[Stored items]
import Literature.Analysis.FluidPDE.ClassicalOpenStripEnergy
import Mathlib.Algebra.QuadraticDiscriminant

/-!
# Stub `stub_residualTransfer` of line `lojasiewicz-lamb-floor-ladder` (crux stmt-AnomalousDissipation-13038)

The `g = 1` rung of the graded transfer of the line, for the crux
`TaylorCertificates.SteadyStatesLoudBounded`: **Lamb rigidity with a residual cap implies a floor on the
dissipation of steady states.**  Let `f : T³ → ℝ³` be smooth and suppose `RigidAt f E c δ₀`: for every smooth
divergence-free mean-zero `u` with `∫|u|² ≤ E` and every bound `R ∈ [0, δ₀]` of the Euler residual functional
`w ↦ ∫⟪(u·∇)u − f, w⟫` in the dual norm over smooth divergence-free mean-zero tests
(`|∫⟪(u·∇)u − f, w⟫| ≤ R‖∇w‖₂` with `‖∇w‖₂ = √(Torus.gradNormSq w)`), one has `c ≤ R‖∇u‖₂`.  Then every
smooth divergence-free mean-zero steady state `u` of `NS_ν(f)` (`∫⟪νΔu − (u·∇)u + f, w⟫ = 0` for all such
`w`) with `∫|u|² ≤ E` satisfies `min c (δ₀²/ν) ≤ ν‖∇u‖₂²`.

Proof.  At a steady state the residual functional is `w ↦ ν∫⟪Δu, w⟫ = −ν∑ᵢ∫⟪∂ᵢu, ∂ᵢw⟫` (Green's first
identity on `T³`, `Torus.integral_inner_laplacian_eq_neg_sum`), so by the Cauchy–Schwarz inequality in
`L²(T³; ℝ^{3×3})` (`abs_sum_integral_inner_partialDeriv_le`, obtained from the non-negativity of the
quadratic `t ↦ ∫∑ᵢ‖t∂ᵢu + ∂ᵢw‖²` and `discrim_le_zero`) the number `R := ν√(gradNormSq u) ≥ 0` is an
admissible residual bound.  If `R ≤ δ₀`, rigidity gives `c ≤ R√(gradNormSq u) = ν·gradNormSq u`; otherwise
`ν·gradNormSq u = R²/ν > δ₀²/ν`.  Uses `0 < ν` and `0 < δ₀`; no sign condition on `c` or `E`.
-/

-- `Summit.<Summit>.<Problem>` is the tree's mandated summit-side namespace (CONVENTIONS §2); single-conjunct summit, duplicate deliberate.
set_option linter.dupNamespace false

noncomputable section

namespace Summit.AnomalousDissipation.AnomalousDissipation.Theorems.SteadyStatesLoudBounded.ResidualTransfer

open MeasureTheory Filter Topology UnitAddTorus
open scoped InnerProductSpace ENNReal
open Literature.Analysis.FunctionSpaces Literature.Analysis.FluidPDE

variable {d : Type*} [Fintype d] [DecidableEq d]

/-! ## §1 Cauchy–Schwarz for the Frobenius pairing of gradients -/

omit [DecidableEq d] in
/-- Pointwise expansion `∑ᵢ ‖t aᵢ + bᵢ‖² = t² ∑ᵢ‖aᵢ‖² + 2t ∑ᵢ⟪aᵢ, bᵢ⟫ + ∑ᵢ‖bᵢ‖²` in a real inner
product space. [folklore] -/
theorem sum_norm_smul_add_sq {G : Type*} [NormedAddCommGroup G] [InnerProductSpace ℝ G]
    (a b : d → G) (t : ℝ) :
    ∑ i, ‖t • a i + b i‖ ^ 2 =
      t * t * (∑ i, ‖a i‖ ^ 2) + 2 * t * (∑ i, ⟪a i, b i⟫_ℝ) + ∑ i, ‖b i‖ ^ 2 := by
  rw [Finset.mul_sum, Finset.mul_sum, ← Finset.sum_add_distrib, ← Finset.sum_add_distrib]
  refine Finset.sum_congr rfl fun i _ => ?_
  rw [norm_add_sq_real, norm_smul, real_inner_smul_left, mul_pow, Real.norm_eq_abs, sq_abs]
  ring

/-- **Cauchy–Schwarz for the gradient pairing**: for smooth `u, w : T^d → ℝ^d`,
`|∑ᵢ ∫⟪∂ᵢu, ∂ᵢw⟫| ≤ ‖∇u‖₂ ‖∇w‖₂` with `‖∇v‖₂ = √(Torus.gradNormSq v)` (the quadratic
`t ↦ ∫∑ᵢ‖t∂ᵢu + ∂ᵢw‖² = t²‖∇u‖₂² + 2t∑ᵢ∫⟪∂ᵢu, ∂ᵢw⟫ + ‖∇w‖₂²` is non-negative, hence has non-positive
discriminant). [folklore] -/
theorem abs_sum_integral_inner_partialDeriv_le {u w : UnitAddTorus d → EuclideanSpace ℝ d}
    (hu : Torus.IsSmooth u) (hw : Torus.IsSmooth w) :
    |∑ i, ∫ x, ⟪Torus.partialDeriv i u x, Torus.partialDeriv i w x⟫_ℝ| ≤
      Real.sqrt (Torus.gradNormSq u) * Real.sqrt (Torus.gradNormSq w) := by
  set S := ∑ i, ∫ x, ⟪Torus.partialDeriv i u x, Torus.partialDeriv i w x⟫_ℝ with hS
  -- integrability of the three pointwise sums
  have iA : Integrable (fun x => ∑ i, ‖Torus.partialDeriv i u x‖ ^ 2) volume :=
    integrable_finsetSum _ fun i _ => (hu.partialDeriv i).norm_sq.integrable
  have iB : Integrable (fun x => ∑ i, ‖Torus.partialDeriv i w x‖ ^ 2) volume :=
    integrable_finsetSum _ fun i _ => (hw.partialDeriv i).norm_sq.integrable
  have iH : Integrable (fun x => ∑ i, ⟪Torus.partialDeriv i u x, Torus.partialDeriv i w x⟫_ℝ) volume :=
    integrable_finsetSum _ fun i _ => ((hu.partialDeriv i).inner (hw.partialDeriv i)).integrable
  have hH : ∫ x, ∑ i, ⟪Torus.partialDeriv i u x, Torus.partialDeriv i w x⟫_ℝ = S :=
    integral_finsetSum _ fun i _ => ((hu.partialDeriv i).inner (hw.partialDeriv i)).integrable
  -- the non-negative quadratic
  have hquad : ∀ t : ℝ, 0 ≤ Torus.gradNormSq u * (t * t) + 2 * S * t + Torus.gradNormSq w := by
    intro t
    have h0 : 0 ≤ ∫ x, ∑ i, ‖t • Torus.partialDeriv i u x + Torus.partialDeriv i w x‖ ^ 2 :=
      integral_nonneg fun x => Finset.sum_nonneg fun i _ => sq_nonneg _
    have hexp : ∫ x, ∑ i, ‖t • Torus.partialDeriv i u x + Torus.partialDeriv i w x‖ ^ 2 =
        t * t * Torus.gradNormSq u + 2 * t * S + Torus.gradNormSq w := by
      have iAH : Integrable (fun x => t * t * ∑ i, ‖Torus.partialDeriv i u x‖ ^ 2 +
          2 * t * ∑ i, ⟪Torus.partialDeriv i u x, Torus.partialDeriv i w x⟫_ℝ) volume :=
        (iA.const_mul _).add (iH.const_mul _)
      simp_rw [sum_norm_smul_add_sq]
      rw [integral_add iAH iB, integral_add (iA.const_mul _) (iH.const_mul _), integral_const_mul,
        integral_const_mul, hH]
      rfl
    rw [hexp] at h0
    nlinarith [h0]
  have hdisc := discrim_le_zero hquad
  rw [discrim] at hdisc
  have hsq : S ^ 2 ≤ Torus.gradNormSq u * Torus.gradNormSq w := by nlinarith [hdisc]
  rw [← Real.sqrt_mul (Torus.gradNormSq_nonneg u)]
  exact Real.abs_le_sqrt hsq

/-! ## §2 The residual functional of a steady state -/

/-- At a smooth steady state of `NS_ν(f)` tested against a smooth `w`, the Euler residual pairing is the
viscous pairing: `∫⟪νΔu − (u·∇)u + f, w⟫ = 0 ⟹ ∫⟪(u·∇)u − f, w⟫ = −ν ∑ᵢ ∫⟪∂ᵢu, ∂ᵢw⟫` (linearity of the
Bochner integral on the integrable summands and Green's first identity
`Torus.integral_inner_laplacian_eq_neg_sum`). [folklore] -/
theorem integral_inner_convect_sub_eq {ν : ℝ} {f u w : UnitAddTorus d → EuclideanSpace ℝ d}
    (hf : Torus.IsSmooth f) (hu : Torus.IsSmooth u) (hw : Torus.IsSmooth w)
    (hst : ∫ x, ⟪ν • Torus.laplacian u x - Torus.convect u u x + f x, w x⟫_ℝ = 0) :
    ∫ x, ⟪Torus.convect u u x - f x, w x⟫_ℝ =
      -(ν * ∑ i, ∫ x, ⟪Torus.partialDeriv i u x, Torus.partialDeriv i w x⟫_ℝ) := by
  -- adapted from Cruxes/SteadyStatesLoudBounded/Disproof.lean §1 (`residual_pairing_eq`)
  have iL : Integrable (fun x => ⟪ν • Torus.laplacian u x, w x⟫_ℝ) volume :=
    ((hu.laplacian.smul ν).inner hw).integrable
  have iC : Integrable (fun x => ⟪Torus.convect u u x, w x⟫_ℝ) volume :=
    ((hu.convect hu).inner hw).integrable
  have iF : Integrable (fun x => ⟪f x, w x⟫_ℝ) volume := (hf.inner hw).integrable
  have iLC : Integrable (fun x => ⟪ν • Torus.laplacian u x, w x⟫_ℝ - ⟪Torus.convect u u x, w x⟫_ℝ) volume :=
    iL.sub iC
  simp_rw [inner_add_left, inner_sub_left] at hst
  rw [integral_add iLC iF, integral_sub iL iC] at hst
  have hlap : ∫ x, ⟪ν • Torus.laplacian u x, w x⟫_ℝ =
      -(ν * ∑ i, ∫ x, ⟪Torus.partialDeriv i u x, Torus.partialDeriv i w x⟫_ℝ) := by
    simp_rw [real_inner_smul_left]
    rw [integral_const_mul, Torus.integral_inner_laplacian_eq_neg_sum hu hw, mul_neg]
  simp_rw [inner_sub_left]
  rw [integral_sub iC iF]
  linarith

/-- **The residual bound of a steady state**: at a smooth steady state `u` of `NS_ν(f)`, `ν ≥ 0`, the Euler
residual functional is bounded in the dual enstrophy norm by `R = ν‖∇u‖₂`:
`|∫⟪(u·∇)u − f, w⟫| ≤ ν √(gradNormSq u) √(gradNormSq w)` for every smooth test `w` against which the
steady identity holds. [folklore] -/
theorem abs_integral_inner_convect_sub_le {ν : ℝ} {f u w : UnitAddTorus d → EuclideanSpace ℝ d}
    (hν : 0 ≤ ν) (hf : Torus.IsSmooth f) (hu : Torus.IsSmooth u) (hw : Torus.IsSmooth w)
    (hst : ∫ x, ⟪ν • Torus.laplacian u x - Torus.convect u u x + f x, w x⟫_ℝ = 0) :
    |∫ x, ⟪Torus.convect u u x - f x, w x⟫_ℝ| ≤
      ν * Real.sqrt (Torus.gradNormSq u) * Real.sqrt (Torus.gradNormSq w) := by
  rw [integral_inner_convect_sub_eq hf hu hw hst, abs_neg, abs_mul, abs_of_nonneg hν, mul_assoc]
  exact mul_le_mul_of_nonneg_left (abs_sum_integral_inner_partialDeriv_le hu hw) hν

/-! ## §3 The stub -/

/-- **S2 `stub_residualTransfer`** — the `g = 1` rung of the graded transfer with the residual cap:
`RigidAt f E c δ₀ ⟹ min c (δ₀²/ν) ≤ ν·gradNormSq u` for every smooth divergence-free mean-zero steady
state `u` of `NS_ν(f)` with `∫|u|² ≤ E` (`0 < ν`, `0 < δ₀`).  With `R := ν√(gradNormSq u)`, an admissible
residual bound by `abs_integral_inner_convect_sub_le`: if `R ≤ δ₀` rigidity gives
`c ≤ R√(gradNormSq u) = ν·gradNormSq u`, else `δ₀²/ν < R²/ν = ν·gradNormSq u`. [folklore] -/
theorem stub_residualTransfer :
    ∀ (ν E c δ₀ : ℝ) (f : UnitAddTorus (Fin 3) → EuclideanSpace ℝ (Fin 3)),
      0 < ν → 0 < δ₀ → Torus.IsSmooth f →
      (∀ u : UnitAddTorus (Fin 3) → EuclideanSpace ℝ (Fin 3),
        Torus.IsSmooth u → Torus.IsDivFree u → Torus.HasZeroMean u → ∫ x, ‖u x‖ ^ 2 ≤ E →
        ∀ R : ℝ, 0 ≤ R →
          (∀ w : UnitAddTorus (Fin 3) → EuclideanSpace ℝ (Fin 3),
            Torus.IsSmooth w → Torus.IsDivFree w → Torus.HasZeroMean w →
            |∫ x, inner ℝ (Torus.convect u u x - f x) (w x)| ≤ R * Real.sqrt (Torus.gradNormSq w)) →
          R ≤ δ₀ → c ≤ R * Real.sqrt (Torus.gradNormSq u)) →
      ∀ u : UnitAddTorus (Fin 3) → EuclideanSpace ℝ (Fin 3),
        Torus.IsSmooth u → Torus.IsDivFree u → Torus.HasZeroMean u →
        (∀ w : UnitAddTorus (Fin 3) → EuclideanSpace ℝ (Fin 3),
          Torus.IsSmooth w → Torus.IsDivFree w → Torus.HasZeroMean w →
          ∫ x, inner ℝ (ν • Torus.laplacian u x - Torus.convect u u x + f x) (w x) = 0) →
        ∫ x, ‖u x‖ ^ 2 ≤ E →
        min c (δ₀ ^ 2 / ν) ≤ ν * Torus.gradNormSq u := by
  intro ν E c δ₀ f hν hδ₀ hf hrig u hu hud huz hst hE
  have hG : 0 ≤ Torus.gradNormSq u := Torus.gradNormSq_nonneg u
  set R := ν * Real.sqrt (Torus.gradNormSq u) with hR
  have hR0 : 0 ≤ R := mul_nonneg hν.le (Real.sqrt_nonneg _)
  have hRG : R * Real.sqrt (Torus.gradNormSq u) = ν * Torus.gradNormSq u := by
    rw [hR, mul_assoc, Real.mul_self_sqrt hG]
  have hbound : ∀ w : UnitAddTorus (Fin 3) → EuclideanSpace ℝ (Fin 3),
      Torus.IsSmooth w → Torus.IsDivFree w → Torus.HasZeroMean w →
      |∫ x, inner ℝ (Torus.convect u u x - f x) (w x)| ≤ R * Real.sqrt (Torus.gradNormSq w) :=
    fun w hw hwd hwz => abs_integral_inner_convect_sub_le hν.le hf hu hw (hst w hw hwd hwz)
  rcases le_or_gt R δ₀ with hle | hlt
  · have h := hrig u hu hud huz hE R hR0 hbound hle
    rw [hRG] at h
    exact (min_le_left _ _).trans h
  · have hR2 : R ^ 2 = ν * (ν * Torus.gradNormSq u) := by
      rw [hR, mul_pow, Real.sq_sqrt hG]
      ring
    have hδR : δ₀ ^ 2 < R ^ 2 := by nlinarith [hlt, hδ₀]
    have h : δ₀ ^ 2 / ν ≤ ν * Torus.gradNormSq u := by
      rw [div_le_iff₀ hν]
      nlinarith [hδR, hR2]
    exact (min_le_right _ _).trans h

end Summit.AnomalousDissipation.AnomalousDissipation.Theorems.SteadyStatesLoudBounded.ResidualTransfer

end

What you should do:
Your reply is to be the number of lines above in which the word "hdisc" appears, and nothing else.

Exercise response:
3